Механизм эволюции экосистем

И.И. Шмальгаузен [32] предложил рассматривать микроэволюцию, как авторегуляторный цикл, в котором регулятором является биогеоценоз, а регулируемым объектом - популяция, составная часть этого биогеоценоза. По каналу прямой связи передается информация о составе популяции. Этот канал работает на генетическом уровне. Гаметы прошедших отбор особей, объединяясь в зиготы, дают начало следующему поколению популяции, которое, по своим характеристикам оказывается соответствующим условиям существования в данном биогеоценозе.

В процессе онтогенеза происходит перекодирование информации с генетического на фенотипический уровень. Генетическая информация, закодированная линейными последовательностями нуклеотидов, преобразуется в фенотипическую информацию, развертываемую во всех четырех измерениях. Эпигенетическими аспектами онтогенеза модель пренебрегает. Каналом обратной связи является борьба за существование, по Шмальгаузену — активность организмов по отношению к окружающей среде. В процессе борьбы за существование биоценоз получает информацию о соответствии популяции условиям данного сообщества. Отбор, таким образом, является процессом регуляции, а размножение выживших особей - второй перекодировкой информации. Полный цикл регуляции проходит за одно поколение. Изложенная модель микроэволюции легко преобразуется в модель филоценогенеза [21]. ,

Действительно, любая популяция - компонент данного биоценоза, одновременно является и регулируемым объектом, и частью регулятора для любой другой популяции того же биоценоза.

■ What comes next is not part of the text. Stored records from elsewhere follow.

import Summits.BirchSwinnertonDyer.BirchSwinnertonDyer.Theses.ThetaPartnerAtTwo
import Summits.BirchSwinnertonDyer.BirchSwinnertonDyer.Theorems.ThetaPartnerAtTwoSignedMainConjectureCMTwoRankZeroLowerOffTwoAtTwo
import Summits.BirchSwinnertonDyer.BirchSwinnertonDyer.Theorems.ThetaPartnerAtTwoSignedMainConjectureCMTwoRankZeroLowerOffTwoSplit
import Summits.BirchSwinnertonDyer.BirchSwinnertonDyer.Theorems.ThetaPartnerAtTwoSignedMainConjectureCMTwoRankZeroKatoDescentSocket
import HarnessLib

/-! # Skeleton line `rankzero` v19 (K2R0P♭; TWO stubs, both PUB/typed-fact shaped, NO derived reading) — crux K2R0P♭
`SignedMainConjectureCMTwoRankZeroOfPubOfFlat` (item stmt-BirchSwinnertonDyer-26471; route ThetaPartnerAtTwo rev 38; lead prover bsd-wall-tp2-p2 g9, 2026-08-28;
v19 supersedes v18 046189c289d9686b / v17 0cfa613ad9f23cf6 / v16 fa53419110521fcc). v19 = w2 g4's kernel-checked FACTORISATION of (CORE♭-lower)
(`SignedLowerOffTwo.offTwoLower_of_poitouTateDeepTwoGen_of_zetaErlLower`, p623519 + …LowerOffTwoSplit.lean: the Poitou–Tate clause mentions none of
g, d, s) combined with v18's replacement of the derived clause (g)^ι by its typed K-side input:
* `stub_poitouTateDeepTwoGen` = (S_PT)_gen: for EVERY elliptic `A/ℚ`, cyclotomic `κ` with topological generator `γ`, pinned `I = 𝐇¹_Γ(T₂A)` and every layer
  pairing family `pair` which IS the `T₂A`-adic local Tate pairing ((P3) in Literature names, `CyclotomicLayer.tatePairingPk`): ∃ m, (PT♭)_layer(m) — the
  DEEP half of the Λ-adic Poitou–Tate sequence at the local term (Kobayashi 2003 Thm 7.3 (ii); Milne ADT I.4.10 + Shapiro + limits; the tree holds the
  finite-level named fact `GaloisCohomology.poitouTate_selmerStructure_duality`). PUB-shaped; typer-fileable as ONE Literature fact, independent of CM.
* `stub_zetaErlKSideCMTwo` = (S_ZETA)^K: for every CM class member off the unit zone, (κ, γ), f, ϖ, (L♯, L♭), Y, ht-1 𝔭′ ∌ 2, ∀ I, ∀ pair (P1)(P2)(P3):
  ∃ g hg d s, Honda (L)(TR)(GEN)(GEN₀) [tree: HONDA⁺@2] ∧ (ERL_pair) [Kato's explicit reciprocity law at finite level ON the layer pairing, K3's CORE_pair
  clause VERBATIM: `ν·P_{n,d_n}(pair n (s_n)) ≡ μ·θ_n (mod ω_n)`, μ, ν ∉ 𝔭′ — PRINT: Kato Thm 12.5 / (15.12.2)+Prop 15.9+(15.16.1) for f_A, Kobayashi (8.23)
  / Sprung Def 3.1; ONE typer statement serves K3 and this crux] ∧ `Nonempty (KatoDescent.KSideDatum I Y s 𝔭′)` [Kato §15.1, p.254, L.15.13,
  (15.16.1), §15.15 + JLK Thm 5.7 §7.2 — the datum «CyclotomicTransport» must construct; (g)^ι follows by `KatoDescent.lengthAt_quotient_span_le_of_kSideDatum`].
Composition (kernel, no sorry of its own): v16 turnkey `SignedLowerOffTwo.signedMainConjectureCMTwoRankZero_body_of_pub_of_offTwoLower_of_flat` (p610476) ∘
`offTwoLower_of_poitouTateDeepTwoGen_of_zetaErlLower stub_poitouTateDeepTwoGen (… stub_zetaErlKSideCMTwo … with (g)^ι rebuilt …)`.
Kernel chain behind (g)^ι (this lineage, 15 landings): Kato L.14.15 (p618102), descent ≤/= (p618804/p621204), K-side composition (p619744/p620022),
ℚ-side 12.4 (2) + adapters (p620290/p621424), transport assembly (p622014), socket + K-side datum (p621865/p622684/p622533/p623882), er2-ty1 T7 (p618607),
w2 g3/g4 doors (p615838 … p623519). BSD is not proved by any of this.
-/

set_option autoImplicit false
set_option linter.dupNamespace false

noncomputable section

open scoped Classical NumberField MatrixGroups ModularForm

open NumberField IsDedekindDomain CongruenceSubgroup WeierstrassCurve Literature Literature.NumberTheory.EllipticCurves
  Literature.NumberTheory.GaloisRepresentations Literature.NumberTheory.EllipticCurves.ModularForms
  Literature.NumberTheory.EllipticCurves.Rank1Residual Literature.NumberTheory.EllipticCurves.IwasawaDual
  Literature.NumberTheory.EllipticCurves.Kobayashi2003 Literature.NumberTheory.EllipticCurves.Module
  Literature.NumberTheory.EllipticCurves.Kato2004 Literature.NumberTheory.EllipticCurves.Kato2004.EulerSystemValues
  Literature.NumberTheory.EllipticCurves.GreenbergSelmer Literature.NumberTheory.EllipticCurves.Sprung2012
  ZpExtension Summit.BirchSwinnertonDyer.Rank1Residual.Supersingular
  Summit.BirchSwinnertonDyer.BirchSwinnertonDyer.Theorems.SignedKatoOffTwo

namespace Summit.BirchSwinnertonDyer.BirchSwinnertonDyer.Cruxes.SignedMainConjectureCMTwoRankZeroOfPubOfFlat.RankZero

/-- ((S_PT)_gen — the Λ-adic Poitou–Tate DEEP half at the local term, ON THE `T₂A`-adic layer pairing; every elliptic `A/ℚ`; PUB-shaped;
w2 g4's `hPT` binder of `offTwoLower_of_poitouTateDeepTwoGen_of_zetaErlLower` VERBATIM.)
[cite: Kobayashi2003, Thm. 7.3 (ii) (pp. 12–13), (7.17)–(7.21)] [cite: MilneADT2006, Ch. I, Thm. 4.10] [cite: Kato2004Asterisque, §17.13 (p. 280)] -/
theorem stub_poitouTateDeepTwoGen :
    ∀ (v : HeightOneSpectrum (𝓞 ℚ)), ((2 : ℕ) : 𝓞 ℚ) ∈ v.asIdeal →
      ∀ (A : WeierstrassCurve ℚ) [A.IsElliptic],
        ∀ (κ : ZpExtension ℚ 2) (γ : Field.absoluteGaloisGroup ℚ),
          κ.IsCyclotomic → κ.IsTopGenerator γ →
        ∀ [ContinuousSMul ℤ_[2] (A.tateModule 2)] (I : Kato2004.IwasawaH1Data A 2 κ γ)
          (pair : ∀ n : ℕ, H1 (tateRep A 2) (κ.layerSubgroup n) →ₗ[ℤ_[2]]
            (localLayerPointsOfEmb κ (closureEmb (K := ℚ) (v.adicCompletion ℚ)) A n →+ ℤ_[2])),
          -- (P3) in Literature names: `pair` IS the `T₂A`-adic local Tate pairing
          (∀ (n k : ℕ) (x : H1 (tateRep A 2) (κ.layerSubgroup n))
            (Q : localLayerPointsOfEmb κ (closureEmb (K := ℚ) (v.adicCompletion ℚ)) A n),
            PadicInt.toZModPow k (pair n x Q) = CyclotomicLayer.tatePairingPk A κ v n k x Q) →
        ∃ m : ℕ,
          (∀ z : localTowerPointsOfEmb κ (closureEmb (K := ℚ) (v.adicCompletion ℚ)) A →+ ℤ_[2],
            (∀ (t : A.subgroupH1 2 κ.kerSubgroup), t ∈ signedSelmerInfty A κ 1 →
              ∀ (φ : contOneCocycles (discreteTopRep κ.kerSubgroup (A.geomPrimaryTorsion 2)))
                (Q : localPoints A (v.adicCompletion ℚ)) (k : ℕ), oneCocycleClass _ φ = t →
              ∀ hQ : 2 ^ k • Q ∈ (⨆ n, signedLocalPoints κ (v.adicCompletion ℚ) A 1 n),
              (∀ τ : localSubgroupOfEmb κ.kerSubgroup (closureEmb (K := ℚ) (v.adicCompletion ℚ)),
                pointsMapOfEmb A (closureEmb (K := ℚ) (v.adicCompletion ℚ))
                    ((φ.1 (resGalSubgroupOfEmb κ.kerSubgroup _ τ) : A.geomPrimaryTorsion 2) : A.geomPoints) =
                  (τ : Field.absoluteGaloisGroup (v.adicCompletion ℚ)) • Q - Q) →
              (PadicInt.toZModPow k
                  (z ⟨2 ^ k • Q, KummerPoint.iSup_signedLocalPoints_le_localTowerPointsOfEmb A 2 κ 1 v hQ⟩)).val •
                ((((2 : ℚ) ^ k)⁻¹ : ℚ) : AddCircle (1 : ℚ)) = 0) →
            ∃ x : I.H, ∀ (n : ℕ) (Q : localPoints A (v.adicCompletion ℚ))
              (hQ : Q ∈ signedLocalPointsOfEmb κ (closureEmb (K := ℚ) (v.adicCompletion ℚ)) A 1 n),
              (2 : ℤ_[2]) ^ m *
                  z ⟨Q, localLayerPointsOfEmb_le_localTowerPointsOfEmb κ _ A n (signedLocalPointsOfEmb_le κ _ A 1 n hQ)⟩ =
                pair n (I.proj n x) ⟨Q, signedLocalPointsOfEmb_le κ _ A 1 n hQ⟩) := by
  sorry

/-- ((S_ZETA)^K — Honda ∧ (ERL_pair) ∧ K-side datum; w2 g4's `hzeta` binder VERBATIM with its last conjunct (g)^ι REPLACED by
`Nonempty (KatoDescent.KSideDatum I Y s 𝔭′)`; the CM twin of the K3 lineage's CORE_pair.)
[cite: Kato2004Asterisque, Thm. 12.5 (p. 222), Prop. 15.9 (p. 258), (15.12.2), Lemma 15.13, §15.15, (15.16.1) (pp. 263–265), §15.1 (p. 251)]
[cite: Kobayashi2003, (8.23) (p. 18), Thm. 6.3] [cite: Sprung2012, Def. 3.1, §7] [cite: JohnsonLeungKings2011, Thm. 5.7 and §7.2] -/
theorem stub_zetaErlKSideCMTwo :
    ∀ (v : HeightOneSpectrum (𝓞 ℚ)), ((2 : ℕ) : 𝓞 ℚ) ∈ v.asIdeal →
      ∀ (A : WeierstrassCurve ℚ) [A.IsElliptic] [A.IsGloballyMinimal],
        A.HasCM → A.analyticRank = 0 → GoodSS A 2 → A.frobeniusTrace 2 = 0 →
        2 ∣ A.shaOrder * A.tamagawaProduct →
        ∀ (κ : ZpExtension ℚ 2) (γ : Field.absoluteGaloisGroup ℚ),
          κ.IsCyclotomic → κ.IsTopGenerator γ → IsCyclotomicVariable 2 γ →
        ∀ [NeZero (A.conductorNorm ℤ)] (f : CuspForm (Gamma0 (A.conductorNorm ℤ)) 2),
          IsNewformOf A f → ∀ (ϖ : ℚ), (ϖ : ℝ) * A.realPeriodRat = plusPeriod f →
        ∀ (Lplus Lminus : IwasawaAlgebra 2), IsPollackPair f 2 Lplus Lminus →
        ∀ [ContinuousSMul ℤ_[2] (A.tateModule 2)] (Y : A.FineSelmerDualData κ γ),
        ∀ 𝔭' : PrimeSpectrum (IwasawaAlgebra 2), 𝔭'.asIdeal.height = 1 →
          PowerSeries.C (2 : ℤ_[2]) ∉ 𝔭'.asIdeal →
        ∀ (I : Kato2004.IwasawaH1Data A 2 κ γ)
          (pair : ∀ n : ℕ, H1 (tateRep A 2) (κ.layerSubgroup n) →ₗ[ℤ_[2]]
            (localLayerPointsOfEmb κ (closureEmb (K := ℚ) (v.adicCompletion ℚ)) A n →+ ℤ_[2])),
          -- (P1) projection formula
          (∀ (n : ℕ) (x : H1 (tateRep A 2) (κ.layerSubgroup (n + 1))) (Q : localPoints A (v.adicCompletion ℚ))
            (hQ : Q ∈ localLayerPointsOfEmb κ (closureEmb (K := ℚ) (v.adicCompletion ℚ)) A n),
            pair n (layerCores (tateRep A 2) κ n x) ⟨Q, hQ⟩ =
              pair (n + 1) x ⟨Q, localLayerPointsOfEmb_mono κ (closureEmb (K := ℚ) (v.adicCompletion ℚ)) A (Nat.le_succ n) hQ⟩) →
          -- (P2) Galois invariance, for EVERY `g ∈ Γ_v`
          (∀ (n : ℕ) (g : Field.absoluteGaloisGroup (v.adicCompletion ℚ)) (y : H1 (tateRep A 2) (κ.layerSubgroup n))
            (Q : localPoints A (v.adicCompletion ℚ))
            (hQ : Q ∈ localLayerPointsOfEmb κ (closureEmb (K := ℚ) (v.adicCompletion ℚ)) A n),
            pair n (conjMap (tateRep A 2).toTopRep (κ.layerSubgroup n) (resGalOfEmb (closureEmb (K := ℚ) (v.adicCompletion ℚ)) g) 1 y)
              ⟨g • Q, smul_mem_localLayerPointsOfEmb κ (closureEmb (K := ℚ) (v.adicCompletion ℚ)) A n g hQ⟩ = pair n y ⟨Q, hQ⟩) →
          -- (P3) residue clause: `pair` IS the `T₂A`-adic local Tate pairing (THE Weil pairings of the tree)
          (∀ (n k : ℕ) (x : H1 (tateRep A 2) (κ.layerSubgroup n))
            (Q : localLayerPointsOfEmb κ (closureEmb (K := ℚ) (v.adicCompletion ℚ)) A n),
            PadicInt.toZModPow k (pair n x Q) =
              LayerPairing.layerPairingPk A κ v (LayerPairing.weilTowerPk A) (LayerPairing.weilTowerPk_pow A)
                (LayerPairing.weilTowerPk_add_left A) (LayerPairing.weilTowerPk_add_right A) (LayerPairing.weilTowerPk_smul A)
                n k x Q) →
        ∃ (g : Field.absoluteGaloisGroup (v.adicCompletion ℚ))
          (_ : κ.IsTopGenerator (resGalOfEmb (closureEmb (K := ℚ) (v.adicCompletion ℚ)) g))
          (d : ℕ → localPoints A (v.adicCompletion ℚ)) (s : I.H),
          (∀ n, d n ∈ localLayerPointsOfEmb κ (closureEmb (K := ℚ) (v.adicCompletion ℚ)) A n) ∧
          (∀ n, localTraceOfEmb κ (closureEmb (K := ℚ) (v.adicCompletion ℚ)) A (n + 1) (n + 2) (d (n + 2)) = -d n) ∧
          (∀ n : ℕ, 1 ≤ n → ∀ P ∈ localLayerPointsOfEmb κ (closureEmb (K := ℚ) (v.adicCompletion ℚ)) A n,
            ∃ B ∈ AddSubgroup.closure (Set.range fun σ : Field.absoluteGaloisGroup (v.adicCompletion ℚ) ↦ σ • d n),
              ∃ P' ∈ localLayerPointsOfEmb κ (closureEmb (K := ℚ) (v.adicCompletion ℚ)) A (n - 1),
              ∃ R ∈ localLayerPointsOfEmb κ (closureEmb (K := ℚ) (v.adicCompletion ℚ)) A n, P = B + P' + 2 • R) ∧
          (∀ P ∈ localLayerPointsOfEmb κ (closureEmb (K := ℚ) (v.adicCompletion ℚ)) A 0,
            ∃ a : ℤ, ∃ R ∈ localLayerPointsOfEmb κ (closureEmb (K := ℚ) (v.adicCompletion ℚ)) A 0, P = a • d 0 + 2 • R) ∧
          -- (ERL_pair) ON THE layer pairings: `ν·P_{n,d_n}(pair n (I.proj n s)) ≡ μ·θ_n (mod ω_n)` in `Λ ⊗ ℚ₂`, `μ, ν ∉ 𝔭'`
          (∃ μ ν : IwasawaAlgebra 2, μ ∉ 𝔭'.asIdeal ∧ ν ∉ 𝔭'.asIdeal ∧
            ∀ n : ℕ, ∃ (m : ℕ) (q : IwasawaAlgebra 2),
              PowerSeries.C ((2 : ℚ_[2]) ^ m) *
                  (iwasawaToPowerSeries 2 μ * ((mazurTateElement f 2 n).map (algebraMap ℚ ℚ_[2]) : PowerSeries ℚ_[2]) -
                    iwasawaToPowerSeries 2 (ν * pairingSum A (localLayerPointsOfEmb κ (closureEmb (K := ℚ) (v.adicCompletion ℚ)) A n)
                      g n (d n) (pair n (I.proj n s)))) =
                iwasawaToPowerSeries 2 (((cyclotomicOmega 2 n).map (Int.castRingHom ℤ_[2]) : PowerSeries ℤ_[2]) * q)) ∧
          -- (g)^ι REPLACED by its typed K-side input: ONE K-side datum (tower + JLK §7.2 + §15.1 + transport socket)
          Nonempty (Summit.BirchSwinnertonDyer.BirchSwinnertonDyer.Theorems.KatoDescent.KSideDatum I Y s 𝔭') := by
  sorry

/-- COMPOSITION (kernel-checked, no sorry of its own): PUB¹⁰, FLAT, `A` ↦ v16 turnkey ∘ w2 g4's split certificate, with (g)^ι rebuilt from the
K-side datum by `KatoDescent.lengthAt_quotient_span_le_of_kSideDatum`. -/
theorem SignedMainConjectureCMTwoRankZeroOfPubOfFlat_of :
    Summit.BirchSwinnertonDyer.BirchSwinnertonDyer.Theses.ThetaPartnerAtTwo.SignedMainConjectureCMTwoRankZeroOfPubOfFlat :=
  fun hBF hmod hLrat hGZK h2 hC h412 hcork hP108 hWL hμ A _ _ hcm hr hss ha ↦
    Summit.BirchSwinnertonDyer.BirchSwinnertonDyer.Theorems.SignedLowerOffTwo.signedMainConjectureCMTwoRankZero_body_of_pub_of_offTwoLower_of_flat
      hBF hmod hLrat hGZK h2 hC h412 hcork hP108 hWL
      (Summit.BirchSwinnertonDyer.BirchSwinnertonDyer.Theorems.SignedLowerOffTwo.offTwoLower_of_poitouTateDeepTwoGen_of_zetaErlLower
        stub_poitouTateDeepTwoGen
        fun v hv B _ _ hcmB hrB hssB haB hzB κ γ hκ hγ hcv _ g hg ϖ hϖ Lp Lm hPP _ Y 𝔭' h𝔭' hp𝔭' I pair hP1 hP2 hP3 ↦ by
          obtain ⟨gen, hgen, d, s, hL, hTR, hGEN, hGEN0, hERL, ⟨T⟩⟩ :=
            stub_zetaErlKSideCMTwo v hv B hcmB hrB hssB haB hzB κ γ hκ hγ hcv g hg ϖ hϖ Lp Lm hPP Y 𝔭' h𝔭' hp𝔭' I pair hP1 hP2 hP3
          exact ⟨gen, hgen, d, s, hL, hTR, hGEN, hGEN0, hERL,
            Summit.BirchSwinnertonDyer.BirchSwinnertonDyer.Theorems.KatoDescent.lengthAt_quotient_span_le_of_kSideDatum hγ T⟩)
      hμ A hcm hr hss ha

end Summit.BirchSwinnertonDyer.BirchSwinnertonDyer.Cruxes.SignedMainConjectureCMTwoRankZeroOfPubOfFlat.RankZero

end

Сколько популяций - членов сообщества, столько и прямых и обратных связей между каждой данной популяцией (регулируемым блоком) и всем остальным сообществом (регулятором). Следуя этой модели, можно сказать, что микроэволюционный процесс, начавшись в той или иной популяции, автоматически приведет к изменению условий регулирования для остальных популяций сообщества, тем самым - к их микроэволюционным изменениям, т.е. к филоценогенезу. Поскольку границы ценопопуляций и локальных популяций не совпадают, микроэволюционные изменения должны затронуть не только рассматриваемую экосистему, но и те экосистемы, частями которых являются эволюирующие локальные популяции. В результате эволюционировать будет не только один биоценоз, но и экосистемы более высокого уровня.

Изменения абиотических условий, стимулируя микроэволюционные изменения внутри биоценозов, одновременно и сдерживают эти изменения. Изменения климата, такие, например, как ледниковые периоды и межледниковые потепления, не только стимулировали видообразование, но и приводили к смещению климатических зон по поверхности Земли и, тем самым, к смещению входящих в эти зоны биоценозов, что сохраняло и сами сообщества, и их компоненты. Ледниковые изменения ареалов палеарктических видов служат хорошим примером подобных перестроек, тогда как расселение видов часто связано с микроэволюционными процессами.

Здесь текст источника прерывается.